Your answer should be one number: how many lines below have the word "arcᶜ".

Record set:
# # #
/-! ### One peeling step -/

/-- **One peeling step.**  Given the kernel-version property (hK) on the torus, an arc of length `ℓ` from
`s` with `ℓ + 2 ≤ 2S + 1`, a bounded measurable gauge-invariant `F` reading the arc and a bounded measurable
`g` reading its complement, the kernel version `F'` of `P_{arcᶜ} F` is measurable, has the same bound, is
gauge invariant, reads only the spatial links of the two end slices of the enlarged arc (length `ℓ + 2` from
`s' = s − 1`: offsets `0` and `ℓ' = ℓ + 1` from `s'`), and satisfies `∫ F' = ∫ F`, `∫ F' g = ∫ F g`
(pull-out) and `∫ F'² = ∫ F² − ∫ (F − P_{arcᶜ} F)²` (Pythagoras). -/
private theorem peel_step {G : Type} [Group G] [MeasurableSpace G] {S : ℕ}
    {μ : Measure (GaugeConfig 4 (2 * S + 1) G)} [IsProbabilityMeasure μ]
    (hK : ∀ (s : ZMod (2 * S + 1)) (ℓ : ℕ), 1 ≤ ℓ → ℓ + 1 ≤ 2 * S + 1 →
      ∀ (f : GaugeConfig 4 (2 * S + 1) G → ℝ) (M : ℝ), Measurable f → (∀ U, |f U| ≤ M) →
        IsGaugeInvariant f → DependsOn f {e : Edge 4 (2 * S + 1) | (e.1 0 - s).val < ℓ} →
      ∃ F : GaugeConfig 4 (2 * S + 1) G → ℝ, Measurable F ∧ (∀ U, |F U| ≤ M) ∧ IsGaugeInvariant F ∧
        DependsOn F {e : Edge 4 (2 * S + 1) |
          ((e.1 0 - s).val = ℓ ∨ (e.1 0 - s).val = 2 * S) ∧ e.2 ≠ 0} ∧
        F =ᵐ[μ] condExp (cylinderEvents {e : Edge 4 (2 * S + 1) | ℓ ≤ (e.1 0 - s).val}) μ f)
    (s s' : ZMod (2 * S + 1)) {ℓ ℓ' : ℕ} (hs' : s = s' + 1) (hℓ' : ℓ' = ℓ + 1) (hℓ : 1 ≤ ℓ)
    (hℓS : ℓ + 2 ≤ 2 * S + 1)
    {F g : GaugeConfig 4 (2 * S + 1) G → ℝ} {M Mg : ℝ} (hFm : Measurable F) (hFb : ∀ U, |F U| ≤ M)
    (hFGI : IsGaugeInvariant F) (hFdep : DependsOn F {e : Edge 4 (2 * S + 1) | (e.1 0 - s).val < ℓ})
    (hgm : Measurable g) (hgb : ∀ U, |g U| ≤ Mg)
    (hgdep : DependsOn g {e : Edge 4 (2 * S + 1) | ℓ ≤ (e.1 0 - s).val}) :
    ∃ F' : GaugeConfig 4 (2 * S + 1) G → ℝ, Measurable F' ∧ (∀ U, |F' U| ≤ M) ∧ IsGaugeInvariant F' ∧
      DependsOn F' {e : Edge 4 (2 * S + 1) | ((e.1 0 - s').val = 0 ∨ (e.1 0 - s').val = ℓ') ∧ e.2 ≠ 0} ∧
      ∫ U, F' U ∂μ = ∫ U, F U ∂μ ∧ ∫ U, F' U * g U ∂μ = ∫ U, F U * g U ∂μ ∧
      ∫ U, F' U ^ 2 ∂μ = ∫ U, F U ^ 2 ∂μ -
        ∫ U, (F U - condExp (cylinderEvents {e : Edge 4 (2 * S + 1) | ℓ ≤ (e.1 0 - s).val}) μ F U) ^ 2
          ∂μ := by
  haveI : NeZero (2 * S + 1) := ⟨by omega⟩
  obtain ⟨F', hm', hb', hGI', hdep', hae⟩ := hK s ℓ hℓ (by omega) F M hFm hFb hFGI hFdep
  have hm_le : cylinderEvents (X := fun _ : Edge 4 (2 * S + 1) => G)
      {e : Edge 4 (2 * S + 1) | ℓ ≤ (e.1 0 - s).val} ≤ MeasurableSpace.pi := cylinderEvents_le_pi
  have hF2 : MemLp F 2 μ := memLp_two_of_bound hFm hFb
  have hg2 : MemLp g 2 μ := memLp_two_of_bound hgm hgb
  have hgsm : StronglyMeasurable[cylinderEvents (X := fun _ : Edge 4 (2 * S + 1) => G)
      {e : Edge 4 (2 * S + 1) | ℓ ≤ (e.1 0 - s).val}] g :=
    (hgm.measurable_cylinderEvents_of_dependsOn hgdep).stronglyMeasurable
  refine ⟨F', hm', hb', hGI', hdep'.mono ?_, ?_, ?_, ?_⟩
  · -- the outer boundary slices of the arc are the end slices of the enlarged arc
    intro e he
    simp only [Set.mem_setOf_eq] at he ⊢
    refine ⟨?_, he.2⟩
    have e1 : e.1 0 - s' = (e.1 0 - s) + 1 := by rw [hs']; ring
    rw [e1]
    rcases he.1 with h | h
    · right
      rw [hℓ']
      exact val_add_one_of_lt h (by omega)
    · exact Or.inl (val_add_one_of_eq h)
  · -- mean
    rw [integral_congr_ae hae]
    exact integral_condExp hm_le
  · -- pull-out
    have hae' : (fun U => F' U * g U) =ᵐ[μ] fun U =>
        condExp (cylinderEvents {e : Edge 4 (2 * S + 1) | ℓ ≤ (e.1 0 - s).val}) μ F U * g U := by
      filter_upwards [hae] with U hU
      rw [hU]
    rw [integral_congr_ae hae']
    exact TwoBlock.integral_condExp_mul hm_le hF2 hg2 hgsm
  · -- Pythagoras
    rw [integral_sq_congr_ae hae, TwoBlock.integral_sub_condExp_sq hm_le hF2]
    ring

/-! ### The peeling induction -/

/-- **The peeling induction.**  With (hK) and the retention hypothesis (hR) on the torus, a centred bounded
measurable gauge-invariant `F₀` reading the arc of width `w` from `a`, and `g` reading only the offsets
`w + k ≤ · ≤ 2S − k` from `a` (`w ≥ 1`, `w + 2k + 3 ≤ 2S + 1`): for every `n ≤ k` there is `F = F_{n+1}`,
measurable, with the bound of `F₀`, gauge invariant, reading only the spatial links of the two end slices
of the arc of length `w + 2(n+1)` from `a − (n+1)`, centred, with `∫ F g = ∫ F₀ g` and
`∫ F² ≤ (1 − ε)^n ∫ F₀²`. -/
private theorem peel_iter {G : Type} [Group G] [MeasurableSpace G] {S : ℕ}
    {μ : Measure (GaugeConfig 4 (2 * S + 1) G)} [IsProbabilityMeasure μ] {ε : ℝ} (hε1 : ε ≤ 1)
    (hK : ∀ (s : ZMod (2 * S + 1)) (ℓ : ℕ), 1 ≤ ℓ → ℓ + 1 ≤ 2 * S + 1 →
      ∀ (f : GaugeConfig 4 (2 * S + 1) G → ℝ) (M : ℝ), Measurable f → (∀ U, |f U| ≤ M) →
        IsGaugeInvariant f → DependsOn f {e : Edge 4 (2 * S + 1) | (e.1 0 - s).val < ℓ} →
      ∃ F : GaugeConfig 4 (2 * S + 1) G → ℝ, Measurable F ∧ (∀ U, |F U| ≤ M) ∧ IsGaugeInvariant F ∧
        DependsOn F {e : Edge 4 (2 * S + 1) |
          ((e.1 0 - s).val = ℓ ∨ (e.1 0 - s).val = 2 * S) ∧ e.2 ≠ 0} ∧
        F =ᵐ[μ] condExp (cylinderEvents {e : Edge 4 (2 * S + 1) | ℓ ≤ (e.1 0 - s).val}) μ f)
    (hR : ∀ (s : ZMod (2 * S + 1)) (ℓ : ℕ), 3 ≤ ℓ → ℓ + 3 ≤ 2 * S + 1 →
      ∀ F : GaugeConfig 4 (2 * S + 1) G → ℝ, Measurable F → (∃ M : ℝ, ∀ U, |F U| ≤ M) →
        IsGaugeInvariant F →
        DependsOn F {e : Edge 4 (2 * S + 1) |
          ((e.1 0 - s).val = 0 ∨ (e.1 0 - s).val = ℓ - 1) ∧ e.2 ≠ 0} →
      ε * ∫ U, (F U - ∫ V, F V ∂μ) ^ 2 ∂μ ≤
        ∫ U, (F U - condExp (cylinderEvents {e : Edge 4 (2 * S + 1) | ℓ ≤ (e.1 0 - s).val}) μ F U) ^ 2 ∂μ)
    (a : ZMod (2 * S + 1)) {w k : ℕ} (hw : 1 ≤ w) (hwk : w + 2 * k + 3 ≤ 2 * S + 1)
    {g : GaugeConfig 4 (2 * S + 1) G → ℝ} {Mg : ℝ} (hgm : Measurable g) (hgb : ∀ U, |g U| ≤ Mg)
    (hgdep : DependsOn g
      {e : Edge 4 (2 * S + 1) | w + k ≤ (e.1 0 - a).val ∧ (e.1 0 - a).val + k ≤ 2 * S})
    {F₀ : GaugeConfig 4 (2 * S + 1) G → ℝ} {M : ℝ} (h0m : Measurable F₀) (h0b : ∀ U, |F₀ U| ≤ M)
    (h0GI : IsGaugeInvariant F₀) (h0dep : DependsOn F₀ {e : Edge 4 (2 * S + 1) | (e.1 0 - a).val < w})
    (h0int : ∫ U, F₀ U ∂μ = 0) (n : ℕ) (hn : n ≤ k) :
    ∃ F : GaugeConfig 4 (2 * S + 1) G → ℝ, Measurable F ∧ (∀ U, |F U| ≤ M) ∧ IsGaugeInvariant F ∧
      DependsOn F {e : Edge 4 (2 * S + 1) |
        ((e.1 0 - (a - ((n + 1 : ℕ) : ZMod (2 * S + 1)))).val = 0 ∨
          (e.1 0 - (a - ((n + 1 : ℕ) : ZMod (2 * S + 1)))).val = w + 2 * (n + 1) - 1) ∧ e.2 ≠ 0} ∧
      ∫ U, F U ∂μ = 0 ∧ ∫ U, F U * g U ∂μ = ∫ U, F₀ U * g U ∂μ ∧
      ∫ U, F U ^ 2 ∂μ ≤ (1 - ε) ^ n * ∫ U, F₀ U ^ 2 ∂μ := by
  haveI : NeZero (2 * S + 1) := ⟨by omega⟩
  induction n with
  | zero =>
    -- step `j = 0`: the arc of length `w` from `a`
    have hsub : {e : Edge 4 (2 * S + 1) | w + k ≤ (e.1 0 - a).val ∧ (e.1 0 - a).val + k ≤ 2 * S} ⊆
        {e : Edge 4 (2 * S + 1) | w ≤ (e.1 0 - a).val} := fun e he => by
      simp only [Set.mem_setOf_eq] at he ⊢
      omega
    obtain ⟨F', h1, h2, h3, h4, h5, h6, h7⟩ := peel_step hK a (a - ((0 + 1 : ℕ) : ZMod (2 * S + 1)))
      (ℓ := w) (ℓ' := w + 2 * (0 + 1) - 1) (by push_cast; ring) (by omega) hw (by omega)
      h0m h0b h0GI h0dep hgm hgb (hgdep.mono hsub)
    refine ⟨F', h1, h2, h3, h4, h5.trans h0int, h6, ?_⟩
    have hnn : 0 ≤ ∫ U, (F₀ U -
        condExp (cylinderEvents {e : Edge 4 (2 * S + 1) | w ≤ (e.1 0 - a).val}) μ F₀ U) ^ 2 ∂μ :=
      integral_nonneg fun U => sq_nonneg _
    rw [h7, pow_zero, one_mul]
    linarith
  | succ n ih =>
    obtain ⟨F, hFm, hFb, hFGI, hFdep, hF0, hFg, hFsq⟩ := ih (by omega)
    -- step `j = n + 1`: the arc of length `w + 2(n+1)` from `a - (n+1)`; `F` reads it
    have hFarc : DependsOn F {e : Edge 4 (2 * S + 1) |
        (e.1 0 - (a - ((n + 1 : ℕ) : ZMod (2 * S + 1)))).val < w + 2 * (n + 1)} :=
      hFdep.mono fun e he => by
        simp only [Set.mem_setOf_eq] at he ⊢
        omega
    -- `g` reads its complement (no wrap-around: `(e.1 0 - a).val + (n + 1) ≤ 2S`)
    have hgc : DependsOn g {e : Edge 4 (2 * S + 1) |
        w + 2 * (n + 1) ≤ (e.1 0 - (a - ((n + 1 : ℕ) : ZMod (2 * S + 1)))).val} := by
      refine hgdep.mono fun e he => ?_
      simp only [Set.mem_setOf_eq] at he ⊢
      have e1 : e.1 0 - (a - ((n + 1 : ℕ) : ZMod (2 * S + 1))) =
          (e.1 0 - a) + ((n + 1 : ℕ) : ZMod (2 * S + 1)) := by ring
      rw [e1, val_add_natCast_of_lt _ (by omega)]
      omega
    obtain ⟨F', h1, h2, h3, h4, h5, h6, h7⟩ := peel_step hK (a - ((n + 1 : ℕ) : ZMod (2 * S + 1)))
      (a - ((n + 1 + 1 : ℕ) : ZMod (2 * S + 1))) (ℓ := w + 2 * (n + 1)) (ℓ' := w + 2 * (n + 1 + 1) - 1)
      (by push_cast; ring) (by omega) (by omega) (by omega) hFm hFb hFGI hFarc hgm hgb hgc
    -- retention on the arc `A_{n+1}` for the centred `F`
    have hret := hR (a - ((n + 1 : ℕ) : ZMod (2 * S + 1))) (w + 2 * (n + 1)) (by omega) (by omega) F hFm
      ⟨M, hFb⟩ hFGI hFdep
    rw [hF0] at hret
    simp only [sub_zero] at hret
    refine ⟨F', h1, h2, h3, h4, h5.trans hF0, h6.trans hFg, ?_⟩
    have h1ε : 0 ≤ 1 - ε := sub_nonneg.2 hε1
    rw [h7, pow_succ]
    calc ∫ U, F U ^ 2 ∂μ - ∫ U, (F U - condExp (cylinderEvents {e : Edge 4 (2 * S + 1) |
            w + 2 * (n + 1) ≤ (e.1 0 - (a - ((n + 1 : ℕ) : ZMod (2 * S + 1)))).val}) μ F U) ^ 2 ∂μ
          ≤ (1 - ε) * ∫ U, F U ^ 2 ∂μ := by linarith
      _ ≤ (1 - ε) * ((1 - ε) ^ n * ∫ U, F₀ U ^ 2 ∂μ) := mul_le_mul_of_nonneg_left hFsq h1ε
      _ = (1 - ε) ^ n * (1 - ε) * ∫ U, F₀ U ^ 2 ∂μ := by ring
# # #
Answer space:
2